**Available records**
import Literature.AnabelianGeometry.EtaleTheta.ContH1
import Mathlib.RepresentationTheory.Homological.GroupCohomology.LowDegree

/-!
# Continuous `H¹` versus discrete `H¹` in degree one

Support file of the abc-iut cell (layer L2, [EtTh]). The tree has two first cohomology groups for
a group acting on an abelian group: the CONTINUOUS one of [EtTh] §1, `ContH1 φ A' H`
(`EtaleTheta/ContH1.lean`: continuous crossed homomorphisms `H → A'` into an abelian normal
subgroup `A' ≤ G'`, `G` acting by conjugation through `φ : G →* G'`, modulo principal ones — "the
[continuous] group cohomology of the tempered fundamental group", PRIMS PDF p. 11,
[cite: MochizukiEtTh2009, Prop 1.3 p.21]), and Mathlib's DISCRETE `groupCohomology.H1`, in which
the Kummer classes of `EtaleTheta/KummerClass.lean` and `Frobenioids/KummerClass.lean` live. This
file supplies the comparison in degree `1` ([cite: NeukirchSchmidtWingberg2008, I §2 and II §7]):

* `ConjCoeff φ A'` — the coefficient group `A'` as an abstract `G`-module, `G` acting by
  conjugation through `φ` (a type synonym of `↥A'` with this `MulDistribMulAction`);
* `ContH1.toDiscreteH1 : ContH1 φ A' H →* Multiplicative (H1 (Rep.ofMulDistribMulAction H
  (ConjCoeff φ A')))` — forget continuity, `[f] ↦ [f]`;
* `ContH1.toDiscreteH1_injective` — in degree `1` this is an EMBEDDING: a continuous crossed
  homomorphism that is a discrete coboundary is the principal crossed homomorphism of some
  `a ∈ A'`, which is admissible in `ContH1` (so "continuous `H¹` ⊆ discrete `H¹`"; the inclusion
  is in general strict);
* small `ContH1` API: `ContH1.mk_congr`, `mk_mul_mk`, `mk_one`, `mk_eq_mk_iff`.

The Kummer classes are put through this comparison in `EtaleTheta/KummerContH1.lean`.
Universe: `ContH1` is universe-polymorphic; everything touching `groupCohomology.H1` takes `G`,
`G'` in `Type` (Mathlib's multiplicative-cocycle API `IsMulCocycle₁` / `cocyclesOfIsMulCocycle₁`).
-/

namespace Literature.AnabelianGeometry.EtaleTheta

open groupCohomology

/-! ### Small `ContH1` API -/

section ContH1API

variable {G G' : Type*} [Group G] [TopologicalSpace G]
  [Group G'] [TopologicalSpace G'] [IsTopologicalGroup G']
  {φ : G →* G'} {A' : Subgroup G'} [A'.Normal] [IsMulCommutative A'] (H : Subgroup G)

namespace ContH1

/-- Classes of equal cocycles are equal. [cite: NeukirchSchmidtWingberg2008, I §2 and II §7] -/
theorem mk_congr {f g : H → A'} (hfg : f = g) (hf : f ∈ contCocycles φ A' H)
    (hg : g ∈ contCocycles φ A' H) : ContH1.mk f hf = ContH1.mk g hg := by
  subst hfg
  rfl

/-- The product of classes is the class of the product. [cite: NeukirchSchmidtWingberg2008, I §2 and II §7] -/
theorem mk_mul_mk (f g : H → A') (hf : f ∈ contCocycles φ A' H) (hg : g ∈ contCocycles φ A' H) :
    ContH1.mk f hf * ContH1.mk g hg = ContH1.mk (f * g) (mul_mem hf hg) := rfl

/-- The class of the trivial cocycle is `1`. [cite: NeukirchSchmidtWingberg2008, I §2 and II §7] -/
theorem mk_one : ContH1.mk (1 : H → A') (one_mem _) = (1 : ContH1 φ A' H) := rfl

/-- Two continuous cocycles define the same class iff they differ by a principal crossed
homomorphism `h ↦ (φ(h) a φ(h)⁻¹) · a⁻¹`. [cite: NeukirchSchmidtWingberg2008, I §2 and II §7] -/
theorem mk_eq_mk_iff (f g : H → A') (hf : f ∈ contCocycles φ A' H)
    (hg : g ∈ contCocycles φ A' H) :
    ContH1.mk f hf = ContH1.mk g hg ↔
      ∃ a : A', ∀ h : H, (f h)⁻¹ * g h = MulAut.conjNormal (φ (h : G)) a * a⁻¹ := by
  refine (QuotientGroup.eq (s := (contCoboundaries φ A' H).subgroupOf (contCocycles φ A' H))
    (a := ⟨f, hf⟩) (b := ⟨g, hg⟩)).trans ?_
  rw [Subgroup.mem_subgroupOf, mem_contCoboundaries_iff]
  refine exists_congr fun a => ?_
  rw [funext_iff]
  rfl

end ContH1

end ContH1API

/-! ### The coefficient module and the forgetful map to the discrete `H¹` -/

section ConjCoeff

variable {G G' : Type} [Group G] [Group G'] (φ : G →* G') (A' : Subgroup G') [A'.Normal]

/-- The coefficient group `A'` as an abstract `G`-group, `G` acting by conjugation through `φ` (the
action under which `ContH1 φ A' H` is the continuous `H¹`): a type synonym of `↥A'` carrying this
`MulDistribMulAction`. [cite: NeukirchSchmidtWingberg2008, I §2 and II §7] -/
def ConjCoeff (_φ : G →* G') (A' : Subgroup G') [A'.Normal] : Type := A'

variable [IsMulCommutative A']

-- Mathlib's scoped `IsMulCommutative` `CommGroup` instance on `↥A'` (same device as `ContH1.lean`).
open scoped IsMulCommutative

namespace ConjCoeff

/-- `ConjCoeff φ A'` is the commutative group `A'` (Mathlib's scoped `IsMulCommutative` instance,
transported to the type synonym). [cite: NeukirchSchmidtWingberg2008, I §2 and II §7] -/
instance instCommGroup : CommGroup (ConjCoeff φ A') := inferInstanceAs (CommGroup A')

/-- `G` acts on `ConjCoeff φ A'` by `g • a = φ(g) a φ(g)⁻¹`.
[cite: NeukirchSchmidtWingberg2008, I §2 and II §7] -/
instance instMulDistribMulAction : MulDistribMulAction G (ConjCoeff φ A') :=
  MulDistribMulAction.compHom (↥A') ((MulAut.conjNormal : G' →* MulAut A').comp φ)

/-- The identity `A' → ConjCoeff φ A'`. [cite: NeukirchSchmidtWingberg2008, I §2 and II §7] -/
def of : A' ≃* ConjCoeff φ A' := MulEquiv.refl _

/-- The action on `ConjCoeff φ A'` is conjugation via `φ`. [cite: NeukirchSchmidtWingberg2008, I §2 and II §7] -/
@[simp] theorem smul_of (g : G) (x : A') :
    g • of φ A' x = of φ A' (MulAut.conjNormal (φ g) x) := rfl

end ConjCoeff

end ConjCoeff

section DiscreteH1

variable {G G' : Type} [Group G] [TopologicalSpace G]
  [Group G'] [TopologicalSpace G'] [IsTopologicalGroup G']
  (φ : G →* G') (A' : Subgroup G') [A'.Normal] [IsMulCommutative A'] (H : Subgroup G)

open scoped IsMulCommutative

/-- A continuous crossed homomorphism is in particular a multiplicative `1`-cocycle for the
conjugation module `ConjCoeff φ A'`. [cite: NeukirchSchmidtWingberg2008, I §2 and II §7] -/
theorem isMulCocycle₁_of_mem_contCocycles (f : contCocycles φ A' H) :
    IsMulCocycle₁ (fun h : H => ConjCoeff.of φ A' (f.1 h)) := by
  intro g h
  change ConjCoeff.of φ A' (f.1 (g * h)) =
    ConjCoeff.of φ A' (MulAut.conjNormal (φ ((g : H) : G)) (f.1 h)) * ConjCoeff.of φ A' (f.1 g)
  rw [f.2.2 g h, ← map_mul (ConjCoeff.of φ A'), mul_comm' (f.1 g)]

/-- **Forgetting continuity**: the homomorphism `[f] ↦ [f]` from the continuous `H¹` (`ContH1 φ A' H`,
multiplicative) to Mathlib's discrete `groupCohomology.H1` of the conjugation module `ConjCoeff φ A'`
(additive). [cite: NeukirchSchmidtWingberg2008, I §2 and II §7] -/
noncomputable def ContH1.toDiscreteH1 :
    ContH1 φ A' H →* Multiplicative (H1 (Rep.ofMulDistribMulAction H (ConjCoeff φ A'))) :=
  QuotientGroup.lift _
    (MonoidHom.mk'
      (fun f : contCocycles φ A' H => Multiplicative.ofAdd
        (H1π _ (cocyclesOfIsMulCocycle₁ (isMulCocycle₁_of_mem_contCocycles φ A' H f))))
      fun f₁ f₂ => by
        dsimp only
        rw [← ofAdd_add, ← map_add]
        congr 2)
    (by
      rintro f hf
      obtain ⟨a, ha⟩ := (mem_contCoboundaries_iff _).mp (Subgroup.mem_subgroupOf.mp hf)
      rw [MonoidHom.mem_ker, MonoidHom.mk'_apply, ← ofAdd_zero]
      congr 1
      have hcob : IsMulCoboundary₁ (fun h : H => ConjCoeff.of φ A' (f.1 h)) :=
        ⟨ConjCoeff.of φ A' a, fun h => by
          change ConjCoeff.of φ A' (MulAut.conjNormal (φ ((h : H) : G)) a) / ConjCoeff.of φ A' a =
            ConjCoeff.of φ A' (f.1 h)
          rw [ha, map_mul, map_inv, div_eq_mul_inv]⟩
      exact (H1π_eq_zero_iff _).2 (coboundariesOfIsMulCoboundary₁ hcob).2)

/-- `toDiscreteH1` on the class of a continuous cocycle is the class of the same cocycle.
[cite: NeukirchSchmidtWingberg2008, I §2 and II §7] -/
theorem ContH1.toDiscreteH1_mk (f : H → A') (hf : f ∈ contCocycles φ A' H) :
    ContH1.toDiscreteH1 φ A' H (ContH1.mk f hf) = Multiplicative.ofAdd
      (H1π _ (cocyclesOfIsMulCocycle₁ (isMulCocycle₁_of_mem_contCocycles φ A' H ⟨f, hf⟩))) :=
  rfl

/-- **In degree one the continuous `H¹` embeds into the discrete `H¹`**: `toDiscreteH1` is
injective — a continuous crossed homomorphism that is a discrete coboundary `h ↦ (φ(h) a φ(h)⁻¹)a⁻¹`
is a principal continuous crossed homomorphism, i.e. trivial in `ContH1`.
[cite: NeukirchSchmidtWingberg2008, I §2 and II §7] -/
theorem ContH1.toDiscreteH1_injective : Function.Injective (ContH1.toDiscreteH1 φ A' H) := by
  refine (injective_iff_map_eq_one _).2 fun x hx => ?_
  induction x using QuotientGroup.induction_on with
  | H f =>
    change Multiplicative.ofAdd
        (H1π _ (cocyclesOfIsMulCocycle₁ (isMulCocycle₁_of_mem_contCocycles φ A' H f))) =
      Multiplicative.ofAdd 0 at hx
    have h0 := Multiplicative.ofAdd.injective hx
    obtain ⟨x, hx'⟩ := isMulCoboundary₁_of_mem_coboundaries₁ _ ((H1π_eq_zero_iff _).1 h0)
    refine (QuotientGroup.eq_one_iff _).2 (Subgroup.mem_subgroupOf.2
      ((mem_contCoboundaries_iff _).2 ⟨(ConjCoeff.of φ A').symm x, funext fun h => ?_⟩))
    have hh : h • x / x = ConjCoeff.of φ A' (f.1 h) := hx' h
    apply (ConjCoeff.of φ A').injective
    rw [map_mul, map_inv, ← hh, div_eq_mul_inv]
    rfl

end DiscreteH1

end Literature.AnabelianGeometry.EtaleTheta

**Assignment**
What you return should be the lines from the start of the data through the line with "EMBEDDING: a continuous crossed", quoted exactly and nothing more.

**Task solution**
import Literature.AnabelianGeometry.EtaleTheta.ContH1
import Mathlib.RepresentationTheory.Homological.GroupCohomology.LowDegree

/-!
# Continuous `H¹` versus discrete `H¹` in degree one

Support file of the abc-iut cell (layer L2, [EtTh]). The tree has two first cohomology groups for
a group acting on an abelian group: the CONTINUOUS one of [EtTh] §1, `ContH1 φ A' H`
(`EtaleTheta/ContH1.lean`: continuous crossed homomorphisms `H → A'` into an abelian normal
subgroup `A' ≤ G'`, `G` acting by conjugation through `φ : G →* G'`, modulo principal ones — "the
[continuous] group cohomology of the tempered fundamental group", PRIMS PDF p. 11,
[cite: MochizukiEtTh2009, Prop 1.3 p.21]), and Mathlib's DISCRETE `groupCohomology.H1`, in which
the Kummer classes of `EtaleTheta/KummerClass.lean` and `Frobenioids/KummerClass.lean` live. This
file supplies the comparison in degree `1` ([cite: NeukirchSchmidtWingberg2008, I §2 and II §7]):

* `ConjCoeff φ A'` — the coefficient group `A'` as an abstract `G`-module, `G` acting by
  conjugation through `φ` (a type synonym of `↥A'` with this `MulDistribMulAction`);
* `ContH1.toDiscreteH1 : ContH1 φ A' H →* Multiplicative (H1 (Rep.ofMulDistribMulAction H
  (ConjCoeff φ A')))` — forget continuity, `[f] ↦ [f]`;
* `ContH1.toDiscreteH1_injective` — in degree `1` this is an EMBEDDING: a continuous crossed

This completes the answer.